Excerpts from a dataset
════════

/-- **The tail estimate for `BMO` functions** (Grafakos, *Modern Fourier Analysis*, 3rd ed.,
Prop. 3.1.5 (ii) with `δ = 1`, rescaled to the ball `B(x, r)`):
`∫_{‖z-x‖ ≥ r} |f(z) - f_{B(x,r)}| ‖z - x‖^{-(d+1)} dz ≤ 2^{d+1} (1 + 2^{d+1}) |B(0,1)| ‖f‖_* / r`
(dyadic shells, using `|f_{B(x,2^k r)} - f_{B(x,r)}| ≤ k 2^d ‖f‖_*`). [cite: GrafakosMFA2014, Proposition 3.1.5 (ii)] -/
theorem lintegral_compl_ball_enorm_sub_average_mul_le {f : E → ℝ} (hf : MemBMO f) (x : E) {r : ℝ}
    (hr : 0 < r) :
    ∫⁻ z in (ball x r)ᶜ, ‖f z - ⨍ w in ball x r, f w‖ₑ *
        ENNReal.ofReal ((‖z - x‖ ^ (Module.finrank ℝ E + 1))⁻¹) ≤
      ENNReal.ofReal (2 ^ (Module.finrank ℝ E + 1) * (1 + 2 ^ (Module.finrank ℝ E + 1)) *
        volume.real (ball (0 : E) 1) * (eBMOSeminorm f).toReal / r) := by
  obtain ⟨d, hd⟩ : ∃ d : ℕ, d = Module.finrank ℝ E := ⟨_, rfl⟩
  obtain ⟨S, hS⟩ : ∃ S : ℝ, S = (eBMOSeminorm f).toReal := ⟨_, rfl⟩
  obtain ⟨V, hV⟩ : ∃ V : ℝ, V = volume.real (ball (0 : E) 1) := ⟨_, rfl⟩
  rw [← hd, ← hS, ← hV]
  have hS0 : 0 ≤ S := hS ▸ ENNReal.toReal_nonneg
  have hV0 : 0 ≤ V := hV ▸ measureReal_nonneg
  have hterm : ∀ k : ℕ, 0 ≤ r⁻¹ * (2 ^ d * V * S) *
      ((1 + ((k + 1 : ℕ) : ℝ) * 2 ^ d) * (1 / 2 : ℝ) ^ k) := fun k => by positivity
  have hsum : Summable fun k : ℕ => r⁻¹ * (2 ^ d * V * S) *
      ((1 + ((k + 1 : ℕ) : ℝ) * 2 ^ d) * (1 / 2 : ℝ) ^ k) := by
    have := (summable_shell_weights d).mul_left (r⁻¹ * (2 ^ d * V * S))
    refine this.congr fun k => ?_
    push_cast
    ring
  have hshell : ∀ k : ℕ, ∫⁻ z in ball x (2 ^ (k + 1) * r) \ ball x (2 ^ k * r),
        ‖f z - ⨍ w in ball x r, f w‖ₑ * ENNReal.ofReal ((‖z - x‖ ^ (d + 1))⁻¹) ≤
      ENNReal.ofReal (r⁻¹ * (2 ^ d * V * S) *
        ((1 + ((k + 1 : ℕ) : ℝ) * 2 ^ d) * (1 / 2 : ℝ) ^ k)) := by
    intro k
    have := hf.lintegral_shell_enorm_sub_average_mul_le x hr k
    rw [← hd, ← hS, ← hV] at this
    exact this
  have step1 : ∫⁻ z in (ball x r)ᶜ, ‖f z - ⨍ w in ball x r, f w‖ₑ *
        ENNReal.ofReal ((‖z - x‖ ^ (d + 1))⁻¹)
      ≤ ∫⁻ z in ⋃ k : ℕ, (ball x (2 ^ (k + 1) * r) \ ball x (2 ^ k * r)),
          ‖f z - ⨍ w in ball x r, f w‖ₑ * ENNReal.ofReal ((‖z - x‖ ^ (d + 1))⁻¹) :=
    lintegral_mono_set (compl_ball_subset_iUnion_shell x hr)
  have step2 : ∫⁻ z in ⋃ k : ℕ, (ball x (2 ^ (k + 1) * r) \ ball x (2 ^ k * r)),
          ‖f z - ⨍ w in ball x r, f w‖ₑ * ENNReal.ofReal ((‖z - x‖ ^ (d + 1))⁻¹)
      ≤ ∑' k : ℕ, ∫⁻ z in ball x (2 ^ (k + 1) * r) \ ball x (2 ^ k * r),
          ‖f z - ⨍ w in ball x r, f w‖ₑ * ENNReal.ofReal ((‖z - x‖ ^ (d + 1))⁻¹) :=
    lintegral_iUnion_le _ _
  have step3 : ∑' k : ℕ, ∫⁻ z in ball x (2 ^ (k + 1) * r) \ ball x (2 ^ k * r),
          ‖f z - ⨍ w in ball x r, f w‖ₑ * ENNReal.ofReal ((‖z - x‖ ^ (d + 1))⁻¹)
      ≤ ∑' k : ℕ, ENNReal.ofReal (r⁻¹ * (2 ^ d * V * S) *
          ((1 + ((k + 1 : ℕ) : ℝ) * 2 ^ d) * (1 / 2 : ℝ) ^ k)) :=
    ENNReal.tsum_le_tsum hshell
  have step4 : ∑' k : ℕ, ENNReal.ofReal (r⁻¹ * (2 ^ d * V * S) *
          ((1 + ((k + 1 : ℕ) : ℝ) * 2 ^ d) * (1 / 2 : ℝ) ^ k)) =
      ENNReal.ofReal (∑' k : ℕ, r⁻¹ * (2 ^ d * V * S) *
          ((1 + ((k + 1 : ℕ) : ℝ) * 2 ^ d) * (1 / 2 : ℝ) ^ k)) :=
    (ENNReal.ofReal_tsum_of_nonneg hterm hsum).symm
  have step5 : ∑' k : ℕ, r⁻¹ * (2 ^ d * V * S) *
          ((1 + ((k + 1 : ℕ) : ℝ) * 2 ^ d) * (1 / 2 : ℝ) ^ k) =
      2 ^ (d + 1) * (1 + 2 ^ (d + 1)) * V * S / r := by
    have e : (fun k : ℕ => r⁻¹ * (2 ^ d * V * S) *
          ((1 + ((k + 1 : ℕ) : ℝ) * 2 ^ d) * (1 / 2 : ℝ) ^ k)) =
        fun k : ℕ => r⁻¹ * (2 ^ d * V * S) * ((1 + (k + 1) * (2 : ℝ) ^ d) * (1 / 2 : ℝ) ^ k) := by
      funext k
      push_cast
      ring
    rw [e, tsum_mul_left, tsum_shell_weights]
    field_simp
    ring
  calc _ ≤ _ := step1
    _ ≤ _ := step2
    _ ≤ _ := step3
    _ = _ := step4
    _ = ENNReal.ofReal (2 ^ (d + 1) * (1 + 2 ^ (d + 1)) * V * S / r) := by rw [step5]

════════

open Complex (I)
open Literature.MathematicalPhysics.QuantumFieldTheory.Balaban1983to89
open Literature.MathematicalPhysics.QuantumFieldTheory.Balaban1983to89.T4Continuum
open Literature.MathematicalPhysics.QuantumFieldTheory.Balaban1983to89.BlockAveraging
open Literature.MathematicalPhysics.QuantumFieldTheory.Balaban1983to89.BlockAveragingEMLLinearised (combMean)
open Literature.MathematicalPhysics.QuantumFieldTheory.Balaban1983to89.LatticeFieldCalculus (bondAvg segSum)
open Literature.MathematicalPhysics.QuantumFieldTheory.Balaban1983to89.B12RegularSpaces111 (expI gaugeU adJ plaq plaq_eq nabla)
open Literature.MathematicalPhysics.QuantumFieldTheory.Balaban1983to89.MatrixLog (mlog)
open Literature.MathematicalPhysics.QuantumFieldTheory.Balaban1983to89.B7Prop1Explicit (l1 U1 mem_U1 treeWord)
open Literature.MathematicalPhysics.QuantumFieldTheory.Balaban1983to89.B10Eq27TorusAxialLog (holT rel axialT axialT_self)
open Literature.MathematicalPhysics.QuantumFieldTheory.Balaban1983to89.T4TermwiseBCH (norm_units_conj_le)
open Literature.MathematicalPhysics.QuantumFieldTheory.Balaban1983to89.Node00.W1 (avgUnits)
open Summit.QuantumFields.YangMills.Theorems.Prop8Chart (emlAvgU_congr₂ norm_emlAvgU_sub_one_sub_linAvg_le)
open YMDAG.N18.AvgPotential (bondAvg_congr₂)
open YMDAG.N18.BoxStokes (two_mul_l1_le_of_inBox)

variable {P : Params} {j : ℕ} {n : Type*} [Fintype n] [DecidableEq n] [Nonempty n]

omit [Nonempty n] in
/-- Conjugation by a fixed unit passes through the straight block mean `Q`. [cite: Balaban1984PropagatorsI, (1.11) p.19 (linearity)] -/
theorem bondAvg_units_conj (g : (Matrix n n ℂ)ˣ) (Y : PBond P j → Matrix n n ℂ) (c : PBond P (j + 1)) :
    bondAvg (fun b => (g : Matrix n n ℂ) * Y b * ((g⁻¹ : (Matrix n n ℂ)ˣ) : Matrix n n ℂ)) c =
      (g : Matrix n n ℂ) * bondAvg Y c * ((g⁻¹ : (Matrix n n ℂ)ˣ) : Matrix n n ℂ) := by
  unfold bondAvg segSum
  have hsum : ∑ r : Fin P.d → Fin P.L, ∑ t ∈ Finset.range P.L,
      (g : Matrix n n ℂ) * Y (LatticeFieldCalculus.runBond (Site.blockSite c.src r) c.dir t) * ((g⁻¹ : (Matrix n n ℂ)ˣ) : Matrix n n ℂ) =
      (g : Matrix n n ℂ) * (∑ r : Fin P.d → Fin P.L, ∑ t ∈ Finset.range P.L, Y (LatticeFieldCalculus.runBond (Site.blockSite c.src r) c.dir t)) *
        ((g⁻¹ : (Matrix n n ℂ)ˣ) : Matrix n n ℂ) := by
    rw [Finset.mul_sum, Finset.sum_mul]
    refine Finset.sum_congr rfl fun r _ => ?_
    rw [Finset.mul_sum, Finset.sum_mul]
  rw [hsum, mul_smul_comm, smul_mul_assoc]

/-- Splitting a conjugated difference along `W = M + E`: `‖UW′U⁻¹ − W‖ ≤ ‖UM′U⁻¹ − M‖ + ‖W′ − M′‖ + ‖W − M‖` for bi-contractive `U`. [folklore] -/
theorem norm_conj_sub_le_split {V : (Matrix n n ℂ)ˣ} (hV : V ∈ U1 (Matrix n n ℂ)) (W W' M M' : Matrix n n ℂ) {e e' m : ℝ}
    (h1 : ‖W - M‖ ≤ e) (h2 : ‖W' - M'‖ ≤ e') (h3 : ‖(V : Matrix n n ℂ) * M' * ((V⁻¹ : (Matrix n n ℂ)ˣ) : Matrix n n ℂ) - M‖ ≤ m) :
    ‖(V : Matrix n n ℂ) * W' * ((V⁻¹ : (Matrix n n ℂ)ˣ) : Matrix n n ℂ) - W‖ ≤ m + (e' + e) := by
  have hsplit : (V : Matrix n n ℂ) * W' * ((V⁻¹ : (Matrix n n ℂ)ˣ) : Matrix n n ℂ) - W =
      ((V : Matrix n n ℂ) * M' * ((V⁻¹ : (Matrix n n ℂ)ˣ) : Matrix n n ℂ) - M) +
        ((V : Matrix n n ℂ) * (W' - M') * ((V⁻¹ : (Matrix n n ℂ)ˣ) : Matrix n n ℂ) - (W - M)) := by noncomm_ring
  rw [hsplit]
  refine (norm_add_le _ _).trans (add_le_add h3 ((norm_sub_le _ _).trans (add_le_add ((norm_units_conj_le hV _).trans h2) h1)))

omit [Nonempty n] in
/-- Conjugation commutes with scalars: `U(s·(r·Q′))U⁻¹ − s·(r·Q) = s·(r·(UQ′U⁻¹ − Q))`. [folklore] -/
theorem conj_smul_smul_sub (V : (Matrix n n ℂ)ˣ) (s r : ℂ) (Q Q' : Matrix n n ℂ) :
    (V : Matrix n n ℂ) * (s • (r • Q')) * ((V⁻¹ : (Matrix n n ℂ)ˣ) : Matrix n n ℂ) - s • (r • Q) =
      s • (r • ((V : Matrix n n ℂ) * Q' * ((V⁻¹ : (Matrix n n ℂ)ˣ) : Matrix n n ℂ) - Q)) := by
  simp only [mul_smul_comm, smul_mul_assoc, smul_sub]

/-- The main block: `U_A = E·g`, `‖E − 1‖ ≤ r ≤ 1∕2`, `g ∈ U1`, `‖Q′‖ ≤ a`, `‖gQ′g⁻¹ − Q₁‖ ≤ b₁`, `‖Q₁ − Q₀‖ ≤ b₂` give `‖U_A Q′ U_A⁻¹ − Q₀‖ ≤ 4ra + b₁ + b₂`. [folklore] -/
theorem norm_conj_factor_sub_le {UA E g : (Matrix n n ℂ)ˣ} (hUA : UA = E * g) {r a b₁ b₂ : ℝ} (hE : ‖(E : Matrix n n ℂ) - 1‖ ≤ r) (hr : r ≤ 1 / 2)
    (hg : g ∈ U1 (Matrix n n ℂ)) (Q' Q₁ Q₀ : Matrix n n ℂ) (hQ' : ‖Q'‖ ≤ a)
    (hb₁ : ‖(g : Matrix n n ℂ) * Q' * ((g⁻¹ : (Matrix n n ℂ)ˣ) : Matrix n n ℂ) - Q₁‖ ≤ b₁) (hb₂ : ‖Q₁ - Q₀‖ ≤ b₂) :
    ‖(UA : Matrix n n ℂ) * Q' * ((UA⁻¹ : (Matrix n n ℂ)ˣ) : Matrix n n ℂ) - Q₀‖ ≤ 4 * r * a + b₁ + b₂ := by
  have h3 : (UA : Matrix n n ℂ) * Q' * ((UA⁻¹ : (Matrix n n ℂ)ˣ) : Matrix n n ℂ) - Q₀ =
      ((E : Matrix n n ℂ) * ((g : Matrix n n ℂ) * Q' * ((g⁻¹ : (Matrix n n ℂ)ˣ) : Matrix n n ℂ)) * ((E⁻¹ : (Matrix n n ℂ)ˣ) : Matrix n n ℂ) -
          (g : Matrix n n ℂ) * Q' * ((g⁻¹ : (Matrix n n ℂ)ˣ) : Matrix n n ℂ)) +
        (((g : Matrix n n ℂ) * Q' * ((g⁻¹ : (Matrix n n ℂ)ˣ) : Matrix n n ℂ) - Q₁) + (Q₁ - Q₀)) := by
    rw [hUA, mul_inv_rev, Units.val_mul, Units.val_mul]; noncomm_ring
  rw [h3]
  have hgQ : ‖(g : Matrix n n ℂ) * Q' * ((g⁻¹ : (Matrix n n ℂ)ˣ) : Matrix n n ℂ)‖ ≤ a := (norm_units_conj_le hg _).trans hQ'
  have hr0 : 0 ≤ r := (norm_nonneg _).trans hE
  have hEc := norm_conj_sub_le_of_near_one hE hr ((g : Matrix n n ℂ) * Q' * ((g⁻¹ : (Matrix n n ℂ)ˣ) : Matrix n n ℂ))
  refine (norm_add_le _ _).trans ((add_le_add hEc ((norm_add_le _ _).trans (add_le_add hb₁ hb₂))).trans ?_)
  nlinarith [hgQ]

════════

**Required action**: Count up every line above that has the word "Literature" in it; answer with the number alone.

**Exercise output**: 11